• RECORDS SUPPLIED
=== Begin Enclosure ===
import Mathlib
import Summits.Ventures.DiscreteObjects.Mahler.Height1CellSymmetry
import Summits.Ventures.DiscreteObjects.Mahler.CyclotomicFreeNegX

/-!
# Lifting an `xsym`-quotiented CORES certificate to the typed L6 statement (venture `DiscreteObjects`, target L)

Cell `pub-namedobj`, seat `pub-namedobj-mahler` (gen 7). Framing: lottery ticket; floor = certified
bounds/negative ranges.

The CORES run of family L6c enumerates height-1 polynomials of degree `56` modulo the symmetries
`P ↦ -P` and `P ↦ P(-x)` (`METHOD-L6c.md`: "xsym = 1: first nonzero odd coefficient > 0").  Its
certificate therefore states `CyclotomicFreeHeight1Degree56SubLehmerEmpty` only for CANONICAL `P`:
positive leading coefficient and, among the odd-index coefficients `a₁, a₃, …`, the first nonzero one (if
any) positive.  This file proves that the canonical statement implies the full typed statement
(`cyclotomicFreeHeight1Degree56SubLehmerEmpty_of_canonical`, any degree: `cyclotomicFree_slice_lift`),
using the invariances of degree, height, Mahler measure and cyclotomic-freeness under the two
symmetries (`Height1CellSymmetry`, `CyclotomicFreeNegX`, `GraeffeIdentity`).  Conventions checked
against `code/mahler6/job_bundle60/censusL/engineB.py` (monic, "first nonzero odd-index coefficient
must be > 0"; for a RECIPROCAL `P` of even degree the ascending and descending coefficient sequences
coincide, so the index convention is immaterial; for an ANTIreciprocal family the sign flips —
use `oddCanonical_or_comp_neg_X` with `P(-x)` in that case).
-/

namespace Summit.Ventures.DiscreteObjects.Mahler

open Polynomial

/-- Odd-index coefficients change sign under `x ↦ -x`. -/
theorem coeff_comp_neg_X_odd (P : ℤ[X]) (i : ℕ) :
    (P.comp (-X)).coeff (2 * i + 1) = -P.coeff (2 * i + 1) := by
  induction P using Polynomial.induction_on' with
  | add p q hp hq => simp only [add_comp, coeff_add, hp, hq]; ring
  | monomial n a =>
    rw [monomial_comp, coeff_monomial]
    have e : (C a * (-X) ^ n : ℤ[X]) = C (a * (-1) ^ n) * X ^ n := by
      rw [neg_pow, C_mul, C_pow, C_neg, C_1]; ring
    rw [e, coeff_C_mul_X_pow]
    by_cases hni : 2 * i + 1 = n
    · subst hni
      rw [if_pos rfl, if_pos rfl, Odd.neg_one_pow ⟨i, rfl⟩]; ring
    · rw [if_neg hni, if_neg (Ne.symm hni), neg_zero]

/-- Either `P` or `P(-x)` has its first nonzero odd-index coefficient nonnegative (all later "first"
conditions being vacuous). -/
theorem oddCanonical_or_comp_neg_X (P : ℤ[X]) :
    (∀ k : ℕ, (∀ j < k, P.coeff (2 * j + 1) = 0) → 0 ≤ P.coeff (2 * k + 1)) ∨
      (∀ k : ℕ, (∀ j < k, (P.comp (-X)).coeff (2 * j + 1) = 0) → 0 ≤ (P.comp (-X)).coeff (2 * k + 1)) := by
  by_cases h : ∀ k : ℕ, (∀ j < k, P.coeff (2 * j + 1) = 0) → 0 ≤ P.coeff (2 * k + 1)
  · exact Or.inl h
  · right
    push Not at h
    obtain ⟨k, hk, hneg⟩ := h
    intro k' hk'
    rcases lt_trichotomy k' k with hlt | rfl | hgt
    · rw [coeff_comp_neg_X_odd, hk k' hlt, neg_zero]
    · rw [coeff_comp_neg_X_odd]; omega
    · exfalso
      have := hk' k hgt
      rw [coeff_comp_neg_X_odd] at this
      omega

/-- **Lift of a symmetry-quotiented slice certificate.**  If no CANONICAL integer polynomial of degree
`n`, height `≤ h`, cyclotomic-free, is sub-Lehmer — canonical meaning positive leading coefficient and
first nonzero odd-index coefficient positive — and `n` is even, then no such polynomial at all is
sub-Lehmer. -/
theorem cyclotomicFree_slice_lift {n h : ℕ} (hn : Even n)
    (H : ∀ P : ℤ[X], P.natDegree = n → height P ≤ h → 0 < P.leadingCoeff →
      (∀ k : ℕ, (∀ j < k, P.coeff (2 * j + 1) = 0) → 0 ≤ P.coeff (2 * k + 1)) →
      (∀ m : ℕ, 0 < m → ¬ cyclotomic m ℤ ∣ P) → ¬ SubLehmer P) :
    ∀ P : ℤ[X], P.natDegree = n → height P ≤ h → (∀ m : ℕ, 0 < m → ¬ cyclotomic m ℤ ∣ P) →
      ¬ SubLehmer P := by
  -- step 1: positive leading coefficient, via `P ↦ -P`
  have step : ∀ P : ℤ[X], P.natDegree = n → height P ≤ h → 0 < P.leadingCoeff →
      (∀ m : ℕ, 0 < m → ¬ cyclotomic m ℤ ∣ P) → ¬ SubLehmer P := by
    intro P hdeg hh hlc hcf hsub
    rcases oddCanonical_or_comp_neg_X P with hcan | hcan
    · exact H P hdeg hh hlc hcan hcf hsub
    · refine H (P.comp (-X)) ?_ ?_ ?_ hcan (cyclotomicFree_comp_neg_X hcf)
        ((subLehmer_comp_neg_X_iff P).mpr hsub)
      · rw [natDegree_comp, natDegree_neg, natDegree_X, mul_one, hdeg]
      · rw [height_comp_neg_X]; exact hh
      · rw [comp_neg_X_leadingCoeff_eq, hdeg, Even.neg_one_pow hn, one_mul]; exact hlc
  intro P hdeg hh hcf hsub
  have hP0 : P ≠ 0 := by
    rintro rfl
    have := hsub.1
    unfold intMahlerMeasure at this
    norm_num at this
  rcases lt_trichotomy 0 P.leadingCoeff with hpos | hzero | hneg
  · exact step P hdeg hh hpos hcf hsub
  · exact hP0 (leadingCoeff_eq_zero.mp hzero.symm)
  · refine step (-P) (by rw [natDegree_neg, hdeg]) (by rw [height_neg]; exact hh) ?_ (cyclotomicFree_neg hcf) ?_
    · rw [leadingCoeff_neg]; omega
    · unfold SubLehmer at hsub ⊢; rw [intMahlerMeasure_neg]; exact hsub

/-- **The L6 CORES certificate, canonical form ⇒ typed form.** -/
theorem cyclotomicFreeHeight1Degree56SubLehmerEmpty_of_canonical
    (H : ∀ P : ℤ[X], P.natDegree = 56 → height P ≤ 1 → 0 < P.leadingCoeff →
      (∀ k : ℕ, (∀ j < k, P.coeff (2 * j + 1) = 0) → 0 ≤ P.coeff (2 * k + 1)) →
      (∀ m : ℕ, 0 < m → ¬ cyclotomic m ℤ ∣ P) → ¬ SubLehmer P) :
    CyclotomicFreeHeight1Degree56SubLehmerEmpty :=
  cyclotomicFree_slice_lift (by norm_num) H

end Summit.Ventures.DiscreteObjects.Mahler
=== End Enclosure ===
Would you print exactly, and only, the lines of the data above from the line with "first nonzero odd-index coefficient positive" through the line with "one_mul]; exact hlc", inclusive?

first nonzero odd-index coefficient positive — and `n` is even, then no such polynomial at all is
sub-Lehmer. -/
theorem cyclotomicFree_slice_lift {n h : ℕ} (hn : Even n)
    (H : ∀ P : ℤ[X], P.natDegree = n → height P ≤ h → 0 < P.leadingCoeff →
      (∀ k : ℕ, (∀ j < k, P.coeff (2 * j + 1) = 0) → 0 ≤ P.coeff (2 * k + 1)) →
      (∀ m : ℕ, 0 < m → ¬ cyclotomic m ℤ ∣ P) → ¬ SubLehmer P) :
    ∀ P : ℤ[X], P.natDegree = n → height P ≤ h → (∀ m : ℕ, 0 < m → ¬ cyclotomic m ℤ ∣ P) →
      ¬ SubLehmer P := by
  -- step 1: positive leading coefficient, via `P ↦ -P`
  have step : ∀ P : ℤ[X], P.natDegree = n → height P ≤ h → 0 < P.leadingCoeff →
      (∀ m : ℕ, 0 < m → ¬ cyclotomic m ℤ ∣ P) → ¬ SubLehmer P := by
    intro P hdeg hh hlc hcf hsub
    rcases oddCanonical_or_comp_neg_X P with hcan | hcan
    · exact H P hdeg hh hlc hcan hcf hsub
    · refine H (P.comp (-X)) ?_ ?_ ?_ hcan (cyclotomicFree_comp_neg_X hcf)
        ((subLehmer_comp_neg_X_iff P).mpr hsub)
      · rw [natDegree_comp, natDegree_neg, natDegree_X, mul_one, hdeg]
      · rw [height_comp_neg_X]; exact hh
      · rw [comp_neg_X_leadingCoeff_eq, hdeg, Even.neg_one_pow hn, one_mul]; exact hlc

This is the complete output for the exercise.